*What the task asks*: What is needed here is every line of the records that includes "gradient".

[Data excerpts]
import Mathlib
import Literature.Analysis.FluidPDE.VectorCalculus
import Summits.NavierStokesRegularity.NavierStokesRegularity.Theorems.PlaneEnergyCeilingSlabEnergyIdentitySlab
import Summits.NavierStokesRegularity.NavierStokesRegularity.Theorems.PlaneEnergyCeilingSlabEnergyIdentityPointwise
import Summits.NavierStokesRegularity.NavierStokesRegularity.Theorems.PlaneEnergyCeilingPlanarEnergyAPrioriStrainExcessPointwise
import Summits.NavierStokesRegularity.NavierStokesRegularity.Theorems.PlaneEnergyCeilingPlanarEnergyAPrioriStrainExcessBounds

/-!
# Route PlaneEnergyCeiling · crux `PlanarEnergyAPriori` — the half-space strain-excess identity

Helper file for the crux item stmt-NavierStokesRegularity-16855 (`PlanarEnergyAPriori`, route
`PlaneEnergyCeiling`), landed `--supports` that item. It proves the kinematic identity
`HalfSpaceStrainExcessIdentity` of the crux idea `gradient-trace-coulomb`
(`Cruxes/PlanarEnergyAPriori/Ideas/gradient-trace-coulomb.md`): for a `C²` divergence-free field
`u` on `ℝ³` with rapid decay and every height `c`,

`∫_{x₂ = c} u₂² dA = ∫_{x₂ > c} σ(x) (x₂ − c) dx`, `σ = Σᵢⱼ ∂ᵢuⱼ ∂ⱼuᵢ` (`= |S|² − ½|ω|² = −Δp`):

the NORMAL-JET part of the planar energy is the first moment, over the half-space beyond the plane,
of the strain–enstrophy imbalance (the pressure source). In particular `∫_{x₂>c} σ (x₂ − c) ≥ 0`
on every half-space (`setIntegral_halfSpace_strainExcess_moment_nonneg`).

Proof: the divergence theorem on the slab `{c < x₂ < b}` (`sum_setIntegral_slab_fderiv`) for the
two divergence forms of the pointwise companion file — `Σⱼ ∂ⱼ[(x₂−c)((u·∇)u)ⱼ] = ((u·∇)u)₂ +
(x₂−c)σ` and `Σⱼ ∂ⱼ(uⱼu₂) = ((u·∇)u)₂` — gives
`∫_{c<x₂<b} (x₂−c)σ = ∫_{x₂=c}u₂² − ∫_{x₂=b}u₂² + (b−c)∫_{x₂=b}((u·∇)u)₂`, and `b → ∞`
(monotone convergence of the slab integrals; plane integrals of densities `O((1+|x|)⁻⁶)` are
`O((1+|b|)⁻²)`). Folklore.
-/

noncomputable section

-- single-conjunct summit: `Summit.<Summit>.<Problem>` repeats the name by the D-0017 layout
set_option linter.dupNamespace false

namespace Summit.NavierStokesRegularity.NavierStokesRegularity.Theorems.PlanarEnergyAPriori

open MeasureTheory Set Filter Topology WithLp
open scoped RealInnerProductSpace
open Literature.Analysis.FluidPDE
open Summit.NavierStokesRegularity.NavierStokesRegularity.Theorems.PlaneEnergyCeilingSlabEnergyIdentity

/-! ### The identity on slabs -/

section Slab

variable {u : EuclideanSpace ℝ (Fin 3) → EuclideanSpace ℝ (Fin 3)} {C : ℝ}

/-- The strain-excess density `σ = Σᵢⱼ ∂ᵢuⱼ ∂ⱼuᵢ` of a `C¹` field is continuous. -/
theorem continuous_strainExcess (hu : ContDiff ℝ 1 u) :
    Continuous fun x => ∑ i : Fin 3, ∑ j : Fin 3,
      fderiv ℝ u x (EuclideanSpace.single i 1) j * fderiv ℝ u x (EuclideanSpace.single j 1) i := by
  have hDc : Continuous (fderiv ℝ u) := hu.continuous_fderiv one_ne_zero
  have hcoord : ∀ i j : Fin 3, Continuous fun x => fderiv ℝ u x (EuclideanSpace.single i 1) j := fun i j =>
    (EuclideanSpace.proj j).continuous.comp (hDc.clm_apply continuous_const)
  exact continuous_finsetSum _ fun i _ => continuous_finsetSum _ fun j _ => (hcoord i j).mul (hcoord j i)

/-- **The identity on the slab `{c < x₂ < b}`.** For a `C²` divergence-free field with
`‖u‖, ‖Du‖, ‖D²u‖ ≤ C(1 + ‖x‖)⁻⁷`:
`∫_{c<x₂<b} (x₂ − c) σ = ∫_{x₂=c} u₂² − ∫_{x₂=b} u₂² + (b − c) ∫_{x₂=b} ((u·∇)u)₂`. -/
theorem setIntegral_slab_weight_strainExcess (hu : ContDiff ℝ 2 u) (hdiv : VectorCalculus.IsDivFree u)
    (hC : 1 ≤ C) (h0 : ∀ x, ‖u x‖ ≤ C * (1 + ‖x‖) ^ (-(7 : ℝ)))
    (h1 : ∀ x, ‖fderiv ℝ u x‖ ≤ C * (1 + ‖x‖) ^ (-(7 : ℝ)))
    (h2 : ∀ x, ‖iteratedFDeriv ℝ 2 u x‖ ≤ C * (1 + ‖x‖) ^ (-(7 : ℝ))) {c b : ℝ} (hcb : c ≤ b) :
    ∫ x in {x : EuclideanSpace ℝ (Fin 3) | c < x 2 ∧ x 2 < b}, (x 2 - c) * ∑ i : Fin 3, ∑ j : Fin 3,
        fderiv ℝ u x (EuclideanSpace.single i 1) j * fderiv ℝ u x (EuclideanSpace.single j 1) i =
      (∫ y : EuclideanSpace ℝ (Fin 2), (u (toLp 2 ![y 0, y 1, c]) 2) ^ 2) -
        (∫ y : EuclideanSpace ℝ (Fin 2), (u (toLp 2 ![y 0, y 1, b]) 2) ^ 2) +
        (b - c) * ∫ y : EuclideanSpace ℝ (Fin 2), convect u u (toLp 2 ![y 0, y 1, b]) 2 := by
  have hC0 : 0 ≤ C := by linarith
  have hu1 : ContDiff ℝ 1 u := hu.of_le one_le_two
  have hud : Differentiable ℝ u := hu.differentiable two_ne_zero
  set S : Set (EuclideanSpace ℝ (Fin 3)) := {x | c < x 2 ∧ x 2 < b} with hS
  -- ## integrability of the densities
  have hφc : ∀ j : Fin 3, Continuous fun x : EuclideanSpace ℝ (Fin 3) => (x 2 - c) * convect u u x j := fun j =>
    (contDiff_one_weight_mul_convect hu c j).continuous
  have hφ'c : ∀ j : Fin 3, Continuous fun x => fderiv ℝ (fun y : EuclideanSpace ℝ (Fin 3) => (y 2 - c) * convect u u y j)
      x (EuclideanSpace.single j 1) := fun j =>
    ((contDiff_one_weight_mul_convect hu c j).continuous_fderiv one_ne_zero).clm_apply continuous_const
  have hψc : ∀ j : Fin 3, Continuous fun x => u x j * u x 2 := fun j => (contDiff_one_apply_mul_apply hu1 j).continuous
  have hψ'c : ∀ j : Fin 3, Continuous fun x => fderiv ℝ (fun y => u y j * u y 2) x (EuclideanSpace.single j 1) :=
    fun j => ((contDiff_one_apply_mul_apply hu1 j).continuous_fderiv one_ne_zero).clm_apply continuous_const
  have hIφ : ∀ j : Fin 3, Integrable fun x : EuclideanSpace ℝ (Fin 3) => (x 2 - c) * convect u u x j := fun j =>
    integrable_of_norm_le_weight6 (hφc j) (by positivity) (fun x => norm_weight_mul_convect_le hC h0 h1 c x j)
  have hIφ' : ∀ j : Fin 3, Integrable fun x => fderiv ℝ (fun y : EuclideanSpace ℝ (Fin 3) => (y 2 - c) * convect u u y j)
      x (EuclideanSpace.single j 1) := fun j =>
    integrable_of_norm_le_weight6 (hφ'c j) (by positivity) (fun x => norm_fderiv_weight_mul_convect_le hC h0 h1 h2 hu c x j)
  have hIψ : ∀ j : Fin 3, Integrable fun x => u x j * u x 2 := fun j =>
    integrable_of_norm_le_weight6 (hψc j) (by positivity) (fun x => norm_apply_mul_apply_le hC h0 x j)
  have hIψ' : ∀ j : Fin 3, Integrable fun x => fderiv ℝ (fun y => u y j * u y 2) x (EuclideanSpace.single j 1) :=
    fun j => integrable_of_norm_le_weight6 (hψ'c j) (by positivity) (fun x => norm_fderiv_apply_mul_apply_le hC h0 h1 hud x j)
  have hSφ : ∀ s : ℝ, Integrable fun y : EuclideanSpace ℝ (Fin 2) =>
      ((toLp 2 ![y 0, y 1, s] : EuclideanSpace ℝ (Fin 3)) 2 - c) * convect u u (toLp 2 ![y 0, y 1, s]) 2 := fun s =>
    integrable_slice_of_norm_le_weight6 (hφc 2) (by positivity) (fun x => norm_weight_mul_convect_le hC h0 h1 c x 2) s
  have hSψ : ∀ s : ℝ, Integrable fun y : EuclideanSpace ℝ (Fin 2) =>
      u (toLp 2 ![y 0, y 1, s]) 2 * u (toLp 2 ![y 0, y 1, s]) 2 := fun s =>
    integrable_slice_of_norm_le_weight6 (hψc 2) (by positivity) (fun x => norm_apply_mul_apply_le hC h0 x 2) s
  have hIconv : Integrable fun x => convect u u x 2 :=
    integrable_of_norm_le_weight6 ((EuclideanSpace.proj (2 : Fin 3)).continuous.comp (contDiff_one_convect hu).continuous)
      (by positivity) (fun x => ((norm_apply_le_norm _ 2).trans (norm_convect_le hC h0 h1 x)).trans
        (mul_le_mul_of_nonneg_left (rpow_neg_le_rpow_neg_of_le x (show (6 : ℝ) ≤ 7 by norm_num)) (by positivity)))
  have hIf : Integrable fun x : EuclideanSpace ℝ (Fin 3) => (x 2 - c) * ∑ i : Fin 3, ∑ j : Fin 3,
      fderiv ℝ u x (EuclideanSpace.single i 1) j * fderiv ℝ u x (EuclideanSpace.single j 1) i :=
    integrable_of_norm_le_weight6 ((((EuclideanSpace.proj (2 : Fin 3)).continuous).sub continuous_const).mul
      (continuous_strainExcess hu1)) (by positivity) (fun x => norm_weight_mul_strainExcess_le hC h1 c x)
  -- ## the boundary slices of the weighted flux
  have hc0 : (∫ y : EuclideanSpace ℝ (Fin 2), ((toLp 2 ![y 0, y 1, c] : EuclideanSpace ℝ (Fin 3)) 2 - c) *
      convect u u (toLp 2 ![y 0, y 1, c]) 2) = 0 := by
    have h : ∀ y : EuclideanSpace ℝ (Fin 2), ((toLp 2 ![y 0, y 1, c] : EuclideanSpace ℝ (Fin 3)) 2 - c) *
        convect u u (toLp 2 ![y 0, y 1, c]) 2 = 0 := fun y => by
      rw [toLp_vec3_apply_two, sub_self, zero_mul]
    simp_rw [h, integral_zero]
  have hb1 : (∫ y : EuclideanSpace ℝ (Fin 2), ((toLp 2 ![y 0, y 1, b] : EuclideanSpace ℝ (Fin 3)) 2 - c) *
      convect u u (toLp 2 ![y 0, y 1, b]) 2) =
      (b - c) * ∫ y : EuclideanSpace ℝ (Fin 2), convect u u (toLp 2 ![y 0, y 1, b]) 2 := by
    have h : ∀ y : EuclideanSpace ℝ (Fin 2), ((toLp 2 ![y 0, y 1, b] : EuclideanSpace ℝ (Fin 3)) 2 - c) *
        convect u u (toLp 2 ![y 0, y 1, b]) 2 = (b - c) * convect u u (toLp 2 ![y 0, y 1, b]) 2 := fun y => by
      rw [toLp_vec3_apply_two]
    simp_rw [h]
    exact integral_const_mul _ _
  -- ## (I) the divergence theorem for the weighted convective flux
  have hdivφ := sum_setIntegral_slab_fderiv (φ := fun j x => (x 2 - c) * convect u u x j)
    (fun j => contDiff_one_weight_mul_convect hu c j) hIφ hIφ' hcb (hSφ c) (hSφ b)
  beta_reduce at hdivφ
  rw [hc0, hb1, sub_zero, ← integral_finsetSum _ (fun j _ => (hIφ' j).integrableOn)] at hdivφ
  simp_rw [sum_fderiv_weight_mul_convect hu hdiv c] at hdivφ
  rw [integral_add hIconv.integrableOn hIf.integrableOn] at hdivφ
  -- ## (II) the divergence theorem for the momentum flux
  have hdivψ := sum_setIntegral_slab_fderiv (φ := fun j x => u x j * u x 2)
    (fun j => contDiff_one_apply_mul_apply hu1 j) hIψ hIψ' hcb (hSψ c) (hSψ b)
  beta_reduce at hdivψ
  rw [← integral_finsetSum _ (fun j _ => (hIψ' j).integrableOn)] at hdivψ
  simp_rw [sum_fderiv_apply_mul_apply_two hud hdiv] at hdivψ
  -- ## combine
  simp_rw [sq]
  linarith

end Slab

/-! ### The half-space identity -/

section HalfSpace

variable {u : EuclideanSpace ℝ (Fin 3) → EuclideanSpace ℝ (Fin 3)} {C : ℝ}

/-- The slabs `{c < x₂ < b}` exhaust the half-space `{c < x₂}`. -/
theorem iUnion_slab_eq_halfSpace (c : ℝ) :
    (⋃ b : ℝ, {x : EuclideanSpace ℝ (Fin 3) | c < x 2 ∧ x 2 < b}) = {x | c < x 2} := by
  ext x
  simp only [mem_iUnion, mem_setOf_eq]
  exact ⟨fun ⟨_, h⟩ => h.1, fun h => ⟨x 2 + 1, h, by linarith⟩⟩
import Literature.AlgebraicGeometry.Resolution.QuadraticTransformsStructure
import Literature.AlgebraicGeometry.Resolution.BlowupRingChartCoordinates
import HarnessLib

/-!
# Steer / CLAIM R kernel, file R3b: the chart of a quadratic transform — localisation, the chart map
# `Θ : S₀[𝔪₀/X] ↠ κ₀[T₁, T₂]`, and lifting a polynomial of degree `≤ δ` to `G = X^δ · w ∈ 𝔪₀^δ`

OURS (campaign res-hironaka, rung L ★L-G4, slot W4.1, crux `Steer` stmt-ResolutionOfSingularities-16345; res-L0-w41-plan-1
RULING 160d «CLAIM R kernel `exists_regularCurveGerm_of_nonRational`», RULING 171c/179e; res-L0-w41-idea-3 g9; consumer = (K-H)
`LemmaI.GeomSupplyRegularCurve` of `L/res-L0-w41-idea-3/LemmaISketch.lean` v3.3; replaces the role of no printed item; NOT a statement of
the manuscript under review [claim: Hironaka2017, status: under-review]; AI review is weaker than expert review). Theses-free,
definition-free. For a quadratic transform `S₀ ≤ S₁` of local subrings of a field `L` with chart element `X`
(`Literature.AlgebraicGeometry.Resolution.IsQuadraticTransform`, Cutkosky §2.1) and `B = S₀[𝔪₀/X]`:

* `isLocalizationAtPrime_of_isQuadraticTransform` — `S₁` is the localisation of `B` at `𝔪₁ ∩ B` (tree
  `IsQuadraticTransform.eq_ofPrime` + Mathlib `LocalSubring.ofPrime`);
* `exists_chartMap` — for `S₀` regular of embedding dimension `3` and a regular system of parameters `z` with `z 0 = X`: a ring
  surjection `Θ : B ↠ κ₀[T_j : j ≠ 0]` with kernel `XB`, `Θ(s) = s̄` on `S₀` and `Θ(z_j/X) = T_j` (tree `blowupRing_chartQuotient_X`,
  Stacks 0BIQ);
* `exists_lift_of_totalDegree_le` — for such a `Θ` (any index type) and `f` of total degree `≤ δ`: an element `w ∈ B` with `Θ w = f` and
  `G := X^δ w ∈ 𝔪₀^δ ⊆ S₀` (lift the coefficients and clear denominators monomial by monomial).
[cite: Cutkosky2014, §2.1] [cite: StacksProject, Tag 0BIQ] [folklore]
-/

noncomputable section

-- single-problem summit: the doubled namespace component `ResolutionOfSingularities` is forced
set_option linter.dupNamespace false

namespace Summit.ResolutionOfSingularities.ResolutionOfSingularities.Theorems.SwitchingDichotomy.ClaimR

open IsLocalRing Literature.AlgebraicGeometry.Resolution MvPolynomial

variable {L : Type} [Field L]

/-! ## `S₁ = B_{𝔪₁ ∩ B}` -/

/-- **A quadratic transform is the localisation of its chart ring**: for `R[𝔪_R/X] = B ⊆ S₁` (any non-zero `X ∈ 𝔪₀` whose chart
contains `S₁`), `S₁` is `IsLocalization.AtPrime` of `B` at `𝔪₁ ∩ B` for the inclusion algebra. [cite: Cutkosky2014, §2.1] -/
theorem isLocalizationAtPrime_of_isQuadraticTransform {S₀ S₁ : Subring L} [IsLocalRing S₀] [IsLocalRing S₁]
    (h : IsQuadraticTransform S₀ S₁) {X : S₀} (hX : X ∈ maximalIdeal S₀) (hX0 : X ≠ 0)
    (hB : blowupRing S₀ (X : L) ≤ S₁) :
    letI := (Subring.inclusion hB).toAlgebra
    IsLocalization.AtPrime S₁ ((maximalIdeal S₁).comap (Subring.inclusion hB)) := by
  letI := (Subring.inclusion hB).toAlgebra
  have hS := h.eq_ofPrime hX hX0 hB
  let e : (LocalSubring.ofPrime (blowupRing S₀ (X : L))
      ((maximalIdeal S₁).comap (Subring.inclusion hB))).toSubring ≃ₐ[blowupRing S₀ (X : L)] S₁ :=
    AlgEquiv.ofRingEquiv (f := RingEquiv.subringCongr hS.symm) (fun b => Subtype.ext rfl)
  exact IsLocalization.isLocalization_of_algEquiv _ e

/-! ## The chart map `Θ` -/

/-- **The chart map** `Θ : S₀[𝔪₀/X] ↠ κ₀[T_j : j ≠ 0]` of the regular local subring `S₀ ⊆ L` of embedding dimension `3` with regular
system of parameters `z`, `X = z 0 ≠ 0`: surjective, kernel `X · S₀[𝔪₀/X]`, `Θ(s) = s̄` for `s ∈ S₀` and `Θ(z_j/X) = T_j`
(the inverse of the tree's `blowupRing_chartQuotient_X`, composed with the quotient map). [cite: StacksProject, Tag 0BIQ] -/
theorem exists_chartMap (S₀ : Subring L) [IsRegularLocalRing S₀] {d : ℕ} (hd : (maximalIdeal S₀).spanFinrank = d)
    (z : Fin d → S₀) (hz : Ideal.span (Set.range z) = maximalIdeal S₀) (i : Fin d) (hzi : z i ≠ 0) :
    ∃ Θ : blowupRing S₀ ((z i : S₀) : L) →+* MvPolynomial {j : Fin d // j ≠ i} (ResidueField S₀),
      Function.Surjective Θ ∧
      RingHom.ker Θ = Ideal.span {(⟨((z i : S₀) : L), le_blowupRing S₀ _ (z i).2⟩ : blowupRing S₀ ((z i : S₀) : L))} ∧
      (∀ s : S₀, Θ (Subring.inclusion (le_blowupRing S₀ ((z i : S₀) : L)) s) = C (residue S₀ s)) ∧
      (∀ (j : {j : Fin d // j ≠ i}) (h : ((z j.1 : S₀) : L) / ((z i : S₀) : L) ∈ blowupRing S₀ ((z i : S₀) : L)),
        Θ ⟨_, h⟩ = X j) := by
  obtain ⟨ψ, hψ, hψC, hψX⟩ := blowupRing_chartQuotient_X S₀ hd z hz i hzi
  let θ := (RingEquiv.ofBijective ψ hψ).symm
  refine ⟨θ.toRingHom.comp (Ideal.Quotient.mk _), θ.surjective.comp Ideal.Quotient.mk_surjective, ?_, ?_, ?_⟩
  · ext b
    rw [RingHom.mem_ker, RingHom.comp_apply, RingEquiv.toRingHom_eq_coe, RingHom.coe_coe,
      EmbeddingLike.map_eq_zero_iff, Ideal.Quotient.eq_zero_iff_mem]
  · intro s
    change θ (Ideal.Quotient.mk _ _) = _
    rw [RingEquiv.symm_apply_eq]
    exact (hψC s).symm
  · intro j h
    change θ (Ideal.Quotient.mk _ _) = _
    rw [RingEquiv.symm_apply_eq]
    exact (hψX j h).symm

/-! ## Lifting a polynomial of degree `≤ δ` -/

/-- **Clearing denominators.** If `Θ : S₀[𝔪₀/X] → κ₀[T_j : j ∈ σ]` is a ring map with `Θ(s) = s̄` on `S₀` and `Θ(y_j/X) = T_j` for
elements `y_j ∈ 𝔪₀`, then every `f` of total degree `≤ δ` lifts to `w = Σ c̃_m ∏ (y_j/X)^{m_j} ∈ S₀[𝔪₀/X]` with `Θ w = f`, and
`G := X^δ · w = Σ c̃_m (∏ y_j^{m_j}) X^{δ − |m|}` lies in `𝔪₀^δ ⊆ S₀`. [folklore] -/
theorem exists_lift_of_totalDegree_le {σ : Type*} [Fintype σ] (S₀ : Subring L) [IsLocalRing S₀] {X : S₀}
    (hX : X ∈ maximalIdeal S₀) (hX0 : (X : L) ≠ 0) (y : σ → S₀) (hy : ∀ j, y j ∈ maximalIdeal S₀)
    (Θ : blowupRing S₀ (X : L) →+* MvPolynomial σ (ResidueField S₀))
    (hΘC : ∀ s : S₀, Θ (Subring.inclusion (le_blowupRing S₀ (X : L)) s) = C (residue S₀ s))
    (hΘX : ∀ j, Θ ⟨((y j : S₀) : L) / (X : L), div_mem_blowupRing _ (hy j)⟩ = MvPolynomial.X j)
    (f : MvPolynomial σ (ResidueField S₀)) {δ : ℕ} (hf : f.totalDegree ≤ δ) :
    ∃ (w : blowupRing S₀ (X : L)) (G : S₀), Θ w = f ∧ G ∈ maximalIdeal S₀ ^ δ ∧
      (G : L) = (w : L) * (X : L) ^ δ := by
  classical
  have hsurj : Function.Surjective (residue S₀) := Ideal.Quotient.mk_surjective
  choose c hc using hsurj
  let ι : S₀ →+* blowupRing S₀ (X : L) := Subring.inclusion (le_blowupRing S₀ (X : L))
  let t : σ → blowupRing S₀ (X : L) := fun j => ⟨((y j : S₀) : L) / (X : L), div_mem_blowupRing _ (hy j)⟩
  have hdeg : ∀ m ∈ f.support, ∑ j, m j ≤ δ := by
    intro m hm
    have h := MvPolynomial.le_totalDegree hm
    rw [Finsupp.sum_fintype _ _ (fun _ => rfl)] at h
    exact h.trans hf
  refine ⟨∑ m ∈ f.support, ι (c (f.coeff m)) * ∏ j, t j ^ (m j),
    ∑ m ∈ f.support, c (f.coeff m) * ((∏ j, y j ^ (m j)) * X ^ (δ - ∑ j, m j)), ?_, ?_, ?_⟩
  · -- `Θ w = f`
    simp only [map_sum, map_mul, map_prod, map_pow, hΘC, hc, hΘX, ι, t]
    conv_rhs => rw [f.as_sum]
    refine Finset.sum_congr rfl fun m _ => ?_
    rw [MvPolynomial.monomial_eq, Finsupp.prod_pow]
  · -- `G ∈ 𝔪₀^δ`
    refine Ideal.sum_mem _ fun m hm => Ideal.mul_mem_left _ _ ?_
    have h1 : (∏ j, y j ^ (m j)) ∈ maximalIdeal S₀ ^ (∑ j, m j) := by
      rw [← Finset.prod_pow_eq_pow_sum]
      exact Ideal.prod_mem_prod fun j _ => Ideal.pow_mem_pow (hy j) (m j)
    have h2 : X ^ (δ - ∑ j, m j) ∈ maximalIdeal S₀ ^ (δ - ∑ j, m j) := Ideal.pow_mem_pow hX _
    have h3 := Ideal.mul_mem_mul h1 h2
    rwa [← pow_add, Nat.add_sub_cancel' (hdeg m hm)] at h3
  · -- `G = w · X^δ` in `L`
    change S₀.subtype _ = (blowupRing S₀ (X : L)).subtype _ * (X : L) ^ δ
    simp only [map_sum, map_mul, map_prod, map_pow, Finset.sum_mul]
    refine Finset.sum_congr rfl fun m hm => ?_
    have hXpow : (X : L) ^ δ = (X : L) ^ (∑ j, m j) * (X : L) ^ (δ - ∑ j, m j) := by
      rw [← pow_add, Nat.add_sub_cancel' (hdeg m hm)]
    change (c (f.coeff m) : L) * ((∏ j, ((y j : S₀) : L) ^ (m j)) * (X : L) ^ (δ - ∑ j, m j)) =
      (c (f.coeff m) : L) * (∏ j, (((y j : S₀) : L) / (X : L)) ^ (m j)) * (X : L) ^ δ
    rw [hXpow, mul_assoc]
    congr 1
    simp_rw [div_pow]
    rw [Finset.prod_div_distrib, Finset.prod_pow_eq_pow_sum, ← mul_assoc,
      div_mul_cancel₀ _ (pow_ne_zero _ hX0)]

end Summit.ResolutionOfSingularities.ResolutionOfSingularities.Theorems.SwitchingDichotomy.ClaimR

*Exercise response*:
`HalfSpaceStrainExcessIdentity` of the crux idea `gradient-trace-coulomb`
(`Cruxes/PlanarEnergyAPriori/Ideas/gradient-trace-coulomb.md`): for a `C²` divergence-free field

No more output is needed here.